You are viewing a plain text version of this content. The canonical link for it is here.
Posted to commits@lucene.apache.org by rm...@apache.org on 2021/07/14 01:26:48 UTC
[lucene] branch main updated: LUCENE-9177: ICUNormalizer2CharFilter
streaming no longer depends on presence of normalization-inert characters
(#199)
This is an automated email from the ASF dual-hosted git repository.
rmuir pushed a commit to branch main
in repository https://gitbox.apache.org/repos/asf/lucene.git
The following commit(s) were added to refs/heads/main by this push:
new c3482c9 LUCENE-9177: ICUNormalizer2CharFilter streaming no longer depends on presence of normalization-inert characters (#199)
c3482c9 is described below
commit c3482c99ffd9b30acb423e63760ebc7baab9dd26
Author: Michael Gibney <mi...@michaelgibney.net>
AuthorDate: Tue Jul 13 21:26:40 2021 -0400
LUCENE-9177: ICUNormalizer2CharFilter streaming no longer depends on presence of normalization-inert characters (#199)
Normalization-inert characters need not be required as boundaries
for incremental processing. It is sufficient to check `hasBoundaryAfter`
and `hasBoundaryBefore`, substantially improving worst-case performance.
---
lucene/CHANGES.txt | 4 +
.../analysis/icu/ICUNormalizer2CharFilter.java | 48 ++++++-----
.../analysis/icu/TestICUNormalizer2CharFilter.java | 98 ++++++++++++++++++++++
3 files changed, 130 insertions(+), 20 deletions(-)

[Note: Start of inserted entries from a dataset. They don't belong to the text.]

import Literature.Probability.Percolation.TriInnerApproxLimit
import Literature.Probability.Percolation.TriLatticeDistances
import Literature.Probability.Percolation.TriTailPolyline
import Literature.Probability.Percolation.TriDiscInterface
import Mathlib.Topology.Subpath
import HarnessLib

/-!
# Tethers of the boundary darts of the inner approximation

Topic `Literature/Probability/Percolation`; family `crit-perc`. For the proof of Bollobás–Riordan,
*Percolation* (2006), Ch. 7 Lemma 14 (pp. 190–191): every boundary dart `(u, w)` of the inner
approximation `G = innerApprox D hδ hc₀` of a Jordan domain `D` at mesh `δ` carries a **tether**, a
path in the plane from the mesh point of `u` through the midpoint of the mesh edge `[u, w]` to a point
of `∂D`, within `12δ` of its start, inside `D` except for its endpoint, and which after the midpoint meets
neither a closed mesh edge between two sites of `G` nor a segment joining the centres of two adjacent
faces of `G` (B–R p. 191: "every `z ∈ ∂⁺G_δ⁻` is within distance `ε₄ + 2δ` of a point `Γ`" — the
tether realises such a point by a path avoiding the discrete structure, which is what the winding
argument replacing B–R's corner analysis needs).

Main results:
* plane geometry at unit scale and at mesh `δ`: `cellForm_hexCenter`, `hexCenter_mem_triCell`,
  `segment_hexCenter_subset` (the centre segment of two adjacent faces lies in their two cells),
  `dist_faceVertex_le_one_of_mem_triCell` (a cell lies within `1` of each of its vertices), and the
  avoidance lemmas `not_mem_meshEdge_of_mem_meshEdgeSet`, `not_mem_centreSeg_of_mem_meshEdgeSet`,
  `le_dist_of_mem_meshEdge`, `le_dist_of_mem_centreSeg`;
* `exists_path_of_reflTransGen` — a lattice path inside a set of sites gives a plane path on the
  closed mesh edges between its sites (`meshEdgeSet`);
* `exists_stop` — the first exit parameter of a path leaving an open set (a frontier point, the
  path being inside before it); the tether is the initial segment `Path.subpath γ 0 s` (Mathlib);
* `Tether` (structure) and `exists_tether` — existence of a tether at every boundary dart of
  `innerApprox D hδ hc₀`.

## References

* B. Bollobás, O. Riordan, *Percolation*, Cambridge University Press (2006), Ch. 7 §7.2.5 pp. 190–191.

## Mathlib / tree

Mathlib: `Path`, `Path.trans`, `Path.segment`, `IsClosed.csInf_mem`, `mem_closure_of_tendsto`,
`Convex.segment_subset`, `Path.subpath`, `Path.cast`. Tree: `TriInnerApprox(Limit).lean` (`innerApprox`, `tileCentre_of_bdryDart`,
`exists_not_mem_of_not_mem_innerCoarse`, `closedBall_subset_of_mem_innerApprox`), `TriTileDomain.lean`
(`pathIn_tileUnion`), `TriLatticeRounding.lean` (`exists_dist_triMeshPoint_le`), `TriLatticeSegments.lean`
(`unitEdge_inter`, `eq_or_eq_of_triEmbed_mem_unitEdge`), `TriLatticeDistances.lean`
(`sqrt_three_div_two_le_dist_of_mem_triCell`, `…_of_mem_unitEdge`), `TriTailPolyline.lean` (`meshCenter`,
`eq_side_of_mem_segment_mesh`), `TriLatticeCells.lean` (`triCell`, `cellForm_lineComb`, `convex_triCell`).
-/

noncomputable section

open Set Metric Complex Filter Topology Literature.Topology.PlaneTopology Literature.Probability.LatticeModels
  Literature.Probability.RandomPlanarGeometry

namespace Literature.Probability.Percolation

diff --git a/lucene/CHANGES.txt b/lucene/CHANGES.txt
index 59f5a72..41fe5f0 100644
--- a/lucene/CHANGES.txt
+++ b/lucene/CHANGES.txt
@@ -378,6 +378,10 @@ Improvements
* LUCENE-9944: Allow DrillSideways users to provide their own CollectorManager without also requiring
them to provide an ExecutorService. (Greg Miller)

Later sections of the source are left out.